News:

Masm32 SDK description, downloads and other helpful links
Message to All Guests
NB: Posting URL's See here: Posted URL Change

Main Menu

Getting html content of google search

Started by Siekmanski, December 01, 2013, 01:45:23 AM

Previous topic - Next topic

jj2007

Quote from: Siekmanski on December 04, 2013, 04:09:43 AMEdit: better to read .asm file in new attachment.
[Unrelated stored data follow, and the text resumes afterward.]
import Summits.Ventures.CertifiedManyBodySolver.Downfold.EmeryBoxesHg1223OPK26ThermalCapRetiltMarkovBoxp1
import Summits.Ventures.CertifiedManyBodySolver.Downfold.EmeryBoxesHg1223OPK26ThermalFloorAtlasWord
import Summits.Ventures.CertifiedManyBodySolver.Downfold.EmeryThermalAtomicFloor
import HarnessLib

/-!
# HIGH-TEMPERATURE-CLOSING `T > 0` WINDOW on HgBa2Ca2Cu3O8 (M35) OUTER plane U-SLICE «(K) 11o» (5.804, 4.762) — `emeryBoxHg1223OPK26` (router/EMERY-FLOOR-ORDERS row 22): the ATOMIC-LIMIT floor (full entropy) ∨ the
# family floor, against the re-tilted cap — both sides meet at `6 log 2` as β → 0

Venture CertifiedManyBodySolver, cell `pub/hubbard-downfold` (S1 = ROUTER) × crew hubbard-fast S2 (ii) × (iv) «T > 0 × multi-band» (D-0096 (ii)); seat hubbard-downfold-mod-4
(S1/S2 Emery seam, g17). Namespace `Summit.Ventures.CertifiedManyBodySolver.Downfold`. DOOR: `EmeryThermalAtomicFloor` (`holdsOn_emeryCellPressureAtomicFloor`: Peierls on the
whole occupation basis of the `Cu₄O₈` block, site-wise factorisation; the one-site function is the tree's `atomicPartitionFnReal β U μ`). INPUTS BY NAME: the family floor
`emeryBoxHg1223OPK26_pressureFloorFam_m39o5` (`EmeryBoxesHg1223OPK26ThermalFloorAtlasWord`; C = (-112.370382, -112.569800)), the cap `emeryBoxHg1223OPK26_pressureCap_m39o5_retilt` (`EmeryBoxesHg1223OPK26ThermalCapRetiltMarkovBoxp1`; `6 log 2 + 39.7962·β`; flat word 50.9962).
ATOMIC DATA: Cu at `μ_d = −(εp + Δ_hi) = 53/10`, `U_d,hi = 1451/250`; O at `μ_p = −εp = 39/5`, `U_p,hi = 2381/500` ⇒ classical slope 26.9760·β (family slope 28.1425; cap 39.7962).
RESULT: **`emeryBoxHg1223OPK26_pressureWindowHighT_m39o5`**: `max(atomic, family) ≤ P_cell ≤ 6 log 2 + 39.7962·β` on the whole box, every β ≥ 0; width → 0 as β → 0 (both sides `6 log 2`,
`emeryBoxHg1223OPK26_pressure_beta_zero_m39o5`); crossover β* ≈ 0.908 (T* ≈ 12787 K) below which the atomic floor is the better floor [float].

Everything PROVED (0 sorry); no definition. HONEST FRAMING: CERTIFIED inequalities on a SCREENING/EXTRAPOLATED-grade object; the atomic floor ignores hopping (its slope sits
1.1664 below the family floor's), so at physical temperatures (β ≈ 20–40 eV⁻¹) the family floor still decides and thermal scales are NOT resolved there; what is new
is the correct INFINITE-TEMPERATURE closure of the window and a certified high-T regime (β ≲ β*) with width `≈ 12.8202·β`; grand-canonical at the stated level; no phase word;
no router number moves. WHAT-THIS-IS-NOT: a new certificate (pure algebra on landed objects; zero kit).
-/

noncomputable section

namespace Summit.Ventures.CertifiedManyBodySolver.Downfold

open NonemptyInterval Matrix Finset Literature.Probability.LatticeModels
open Literature.MathematicalPhysics.QuantumLattice Literature.Computation.Certificates
open Summit.Ventures.CertifiedManyBodySolver.Certificates OccupationCode ClusterLowerBound
open scoped BigOperators ComplexOrder

/-! ## §1 The atomic-limit floor on the box at εp = -39/5 -/

/-- **ATOMIC-LIMIT `T > 0` FLOOR** on the whole `emeryBoxHg1223OPK26`, cuprate signs, level εp = -39/5 (chemical potential 39/5 eV), EVERY β ≥ 0:
`log z₀(β; U_d = 1451/250, μ_d = 53/10) + 2·log z₀(β; U_p = 2381/500, μ_p = 39/5) ≤ P_cell` with `z₀(β; U, μ) = 1 + 2e^{βμ} + e^{−β(U−2μ)}` (`atomicPartitionFnReal`; Cu at the
box's upper level `εp + Δ_hi = -53/10` and `U_d,hi`, O at `εp` and `U_p,hi`). Value `6 log 2` at β = 0; slope `26.9760·β` as β → ∞ (classical minimum, no hopping).
[cite: Ruelle1969, §2.5–2.6] [cite: Ueltschi1999, §3] -/
theorem emeryBoxHg1223OPK26_pressureAtomicFloor_m39o5 {β : ℝ} (hβ : 0 ≤ β) :
    HoldsOn (fun p : EmeryCoord → ℝ => Real.log (atomicPartitionFnReal β (1451/250 : ℝ) (53/10 : ℝ)) + 2 * Real.log (atomicPartitionFnReal β (2381/500 : ℝ) (39/5 : ℝ)) ≤ emeryCellPressure β (emeryLine cuprateSigns (emeryLineCoords (((-39/5 : ℚ)) : ℝ) p))) emeryBoxHg1223OPK26 := by
  intro p hp
  have h := holdsOn_emeryCellPressureAtomicFloor (E := emeryBoxHg1223OPK26) (eA := hg1223OPEmery_tpd) (eB := hg1223OPEmery_tpp) (eD := hg1223OPK26Emery_Delta) (eUd := hg1223OPK26Emery_Udd) (eUp := hg1223OPK26Emery_Upp) (-39/5) (by simp [emeryBoxHg1223OPK26, emeryBoxHg1223OPK26Src, Function.update]) (by simp [emeryBoxHg1223OPK26, emeryBoxHg1223OPK26Src, Function.update]) (Function.update_self _ _ _) (by simp [emeryBoxHg1223OPK26, emeryBoxHg1223OPK26Src, Function.update]) (by simp [emeryBoxHg1223OPK26, emeryBoxHg1223OPK26Src, Function.update]) cuprateSigns hβ p hp
  simp only [hg1223OPK26Emery_Delta, hg1223OPK26Emery_Udd, hg1223OPK26Emery_Upp, Entry.encl_ofEnds_snd] at h
  push_cast at h
  norm_num at h ⊢
  exact h

/-! ## §2 The best floor and the HIGH-TEMPERATURE-CLOSING window -/

/-- **BEST `T > 0` FLOOR = max(atomic, family)** on the whole box at εp = -39/5, every β ≥ 0: the atomic floor (full entropy, slope 26.9760) wins for
β < β* ≈ 0.908 (T > 12787 K), the family floor `emeryBoxHg1223OPK26_pressureFloorFam_m39o5` (slope 28.1425, entropy ¼·log 2) for β > β*. [cite: Ruelle1969, §2.5–2.6] [cite: Israel1979, Lemma II.3.1] -/
theorem emeryBoxHg1223OPK26_pressureFloorBest_m39o5 {β : ℝ} (hβ : 0 ≤ β) :
    HoldsOn (fun p : EmeryCoord → ℝ => max (Real.log (atomicPartitionFnReal β (1451/250 : ℝ) (53/10 : ℝ)) + 2 * Real.log (atomicPartitionFnReal β (2381/500 : ℝ) (39/5 : ℝ))) (Real.log (Real.exp (-(β * (-56185191/500000 : ℝ))) + Real.exp (-(β * (-562849/5000 : ℝ)))) / 4) ≤ emeryCellPressure β (emeryLine cuprateSigns (emeryLineCoords (((-39/5 : ℚ)) : ℝ) p))) emeryBoxHg1223OPK26 :=
  fun p hp => max_le (emeryBoxHg1223OPK26_pressureAtomicFloor_m39o5 hβ p hp) (emeryBoxHg1223OPK26_pressureFloorFam_m39o5 hβ p hp)

/-- **THE HIGH-TEMPERATURE-CLOSING TWO-SIDED `T > 0` WINDOW** (hypothesis-free on both sides) on the whole `emeryBoxHg1223OPK26`, level εp = -39/5, EVERY β ≥ 0:
`max(atomic, family) ≤ P_cell ≤ 6 log 2 + β·6367393/160000` (cap = `emeryBoxHg1223OPK26_pressureCap_m39o5_retilt`, hubbard-box-p1 re-tilted). BOTH SIDES EQUAL `6 log 2` AT β = 0; the width is `O(β)` for small β
(slope gap 12.8202 against the atomic floor, 11.6538 against the family floor). Table [float; `T = 11604.5/β` K]:
| β (1/eV) | T (K) | atomic floor | family floor | best floor | cap | width |
|---|---|---|---|---|---|---|
| 0.01 | 1160450 | 4.3314 | 0.4545 | 4.3314 | 4.5568 | 0.2254 |
| 0.1 | 116045 | 6.0310 | 2.9851 | 6.0310 | 8.1385 | 2.1075 |
| 0.5 | 23209 | 15.2670 | 14.2324 | 15.2670 | 24.0570 | 8.7899 |
| 1 | 11604 | 28.1181 | 28.2921 | 28.2921 | 43.9551 | 15.6630 |
| 2 | 5802 | 54.8219 | 56.4133 | 56.4133 | 83.7513 | 27.3380 |
| 5 | 2321 | 135.6126 | 140.7908 | 140.7908 | 203.1399 | 62.3492 |
| 10 | 1160 | 270.4564 | 281.4564 | 281.4564 | 402.1209 | 120.6645 |
| 20 | 580 | 540.2132 | 562.8536 | 562.8536 | 800.0830 | 237.2294 |
| 40 | 290 | 1079.7331 | 1125.6981 | 1125.6981 | 1596.0071 | 470.3090 |
[cite: Israel1979, Thm. I.2.4] [cite: Ruelle1969, §2.5–2.6] [cite: Ueltschi1999, §3] -/
theorem emeryBoxHg1223OPK26_pressureWindowHighT_m39o5 {β : ℝ} (hβ : 0 ≤ β) :
    HoldsOn (fun p : EmeryCoord → ℝ =>
      max (Real.log (atomicPartitionFnReal β (1451/250 : ℝ) (53/10 : ℝ)) + 2 * Real.log (atomicPartitionFnReal β (2381/500 : ℝ) (39/5 : ℝ))) (Real.log (Real.exp (-(β * (-56185191/500000 : ℝ))) + Real.exp (-(β * (-562849/5000 : ℝ)))) / 4) ≤ emeryCellPressure β (emeryLine cuprateSigns (emeryLineCoords (((-39/5 : ℚ)) : ℝ) p)) ∧
      emeryCellPressure β (emeryLine cuprateSigns (emeryLineCoords (((-39/5 : ℚ)) : ℝ) p)) ≤ 6 * Real.log 2 + β * (6367393/160000 : ℝ)) emeryBoxHg1223OPK26 :=
  fun p hp => ⟨emeryBoxHg1223OPK26_pressureFloorBest_m39o5 hβ p hp, by simpa using emeryBoxHg1223OPK26_pressureCap_m39o5_retilt hβ p hp⟩

/-- **At β = 0 the window is a point**: `P_cell(0, ·) = 6 log 2` on the whole box (floor and cap coincide). [cite: Ueltschi1999, §3] -/
theorem emeryBoxHg1223OPK26_pressure_beta_zero_m39o5 :
    HoldsOn (fun p : EmeryCoord → ℝ => emeryCellPressure 0 (emeryLine cuprateSigns (emeryLineCoords (((-39/5 : ℚ)) : ℝ) p)) = 6 * Real.log 2) emeryBoxHg1223OPK26 := by
  intro p hp
  have h := emeryBoxHg1223OPK26_pressureWindowHighT_m39o5 le_rfl p hp
  rw [atomicPartitionFnReal_beta_zero, atomicPartitionFnReal_beta_zero, show (4 : ℝ) = 2 ^ 2 by norm_num, Real.log_pow] at h
  simp only [Nat.cast_ofNat, zero_mul, add_zero] at h
  have h1 := (le_max_left _ _).trans h.1
  linarith [h.2]

end Summit.Ventures.CertifiedManyBodySolver.Downfold

end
Hmmm... hidden payload?  ;)

Output:

Internet server

Satus Code: 200 OK

CONTENT_LENGTH: 527516

http://weirdestband.files.wordpress.com/2011/11/rammstein.jpg

Saving Rammstein.jpg ....


It takes a while, though... ca. 30 seconds or so.

dedndave

works here, Marinus   :t
XP SP3
maybe 20 seconds - didn't time it - lol
but, it's a big image

don't know where Jochen got 527516
the one i got was a little over 4 MB

Siekmanski

QuoteHmmm... hidden payload?  ;)

No, just forgot to change tabs to spaces to make the source code more readable.  :biggrin:

30 seconds, that's a long long time.
I'll rewrite the code to search and load every 1024 bytes at a time, that should speed things up.
Creative coders use backward thinking techniques as a strategy.

GoneFishing

Win8 32 bit : works OK
Quote
Internet server

Satus Code: 200 OK


CONTENT_LENGTH: 526874

http://weirdestband.files.wordpress.com/2011/11/rammstein.jpg

Saving Rammstein.jpg ....


Press any key to continue...


The image is the same as in Jochen's post but the CONTENT_LENGTH DIFFERS

Siekmanski

Thanks guys  :biggrin:

4MB that's also part of the long time i guess, but you can search for smaller images if you like.

(TBM=isch)

When you search for images, TBM=isch, you can also use the following TBS values:

•Large images: tbs=isz:l
•Medium images: tbs=isz:m
•Icon sized images: tba=isz:i
•Image size larger than 400×300: tbs=isz:lt,islt:qsvga
•Image size larger than 640×480: tbs=isz:lt,islt:vga
•Image size larger than 800×600: tbs=isz:lt,islt:svga
•Image size larger than 1024×768: tbs=isz:lt,islt:xga
•Image size larger than 1600×1200: tbs=isz:lt,islt:2mp
•Image size larger than 2272×1704: tbs=isz:lt,islt:4mp
•Image sized exactly 1000×1000: tbs=isz:ex,iszw:1000,iszh:1000
•Images in full color: tbs=ic:color
•Images in black and white: tbs=ic:gray
•Images that are red: tbs=ic:specific,isc:red [orange, yellow, green, teal, blue, purple, pink, white, gray, black, brown]
•Image type Face: tbs=itp:face
•Image type Photo: tbs=itp:photo
•Image type Clipart: tbs=itp:clipart
•Image type Line drawing: tbs=itp:lineart
•Group images by subject: tbs=isg:to
•Show image sizes in search results: tbs=imgo:1

Example URL: Search in images for "michael jackson" as a phrase, and limit results to 4 megapixel images or larger, color images, face images, and group the results by topic:

http://www.google.com/search?q=%22michael+jackson%22&tbm=isch&tbs=ic:color,isz:lt,islt:4mp,itp:face,isg:to


Creative coders use backward thinking techniques as a strategy.

Siekmanski

QuoteThe image is the same as in Jochen's post but the CONTENT_LENGTH DIFFERS

The content differs from time to time, maybe it's updated then with new info.?
Creative coders use backward thinking techniques as a strategy.

dedndave

well - don't know how you select which image to d/l
i didn't look at the code

but - google selects results based on location and past search history
i may get the same images as Jochen, but in a different order

dedndave

try creating an HTML page from the first 100 available images
<a> tags are pretty easy

i.e., rather than downloading,
just see what's available to help understand the selection issues

Siekmanski

Hi Dave,

CONTENT_LENGTH: is the total length of the html file from google.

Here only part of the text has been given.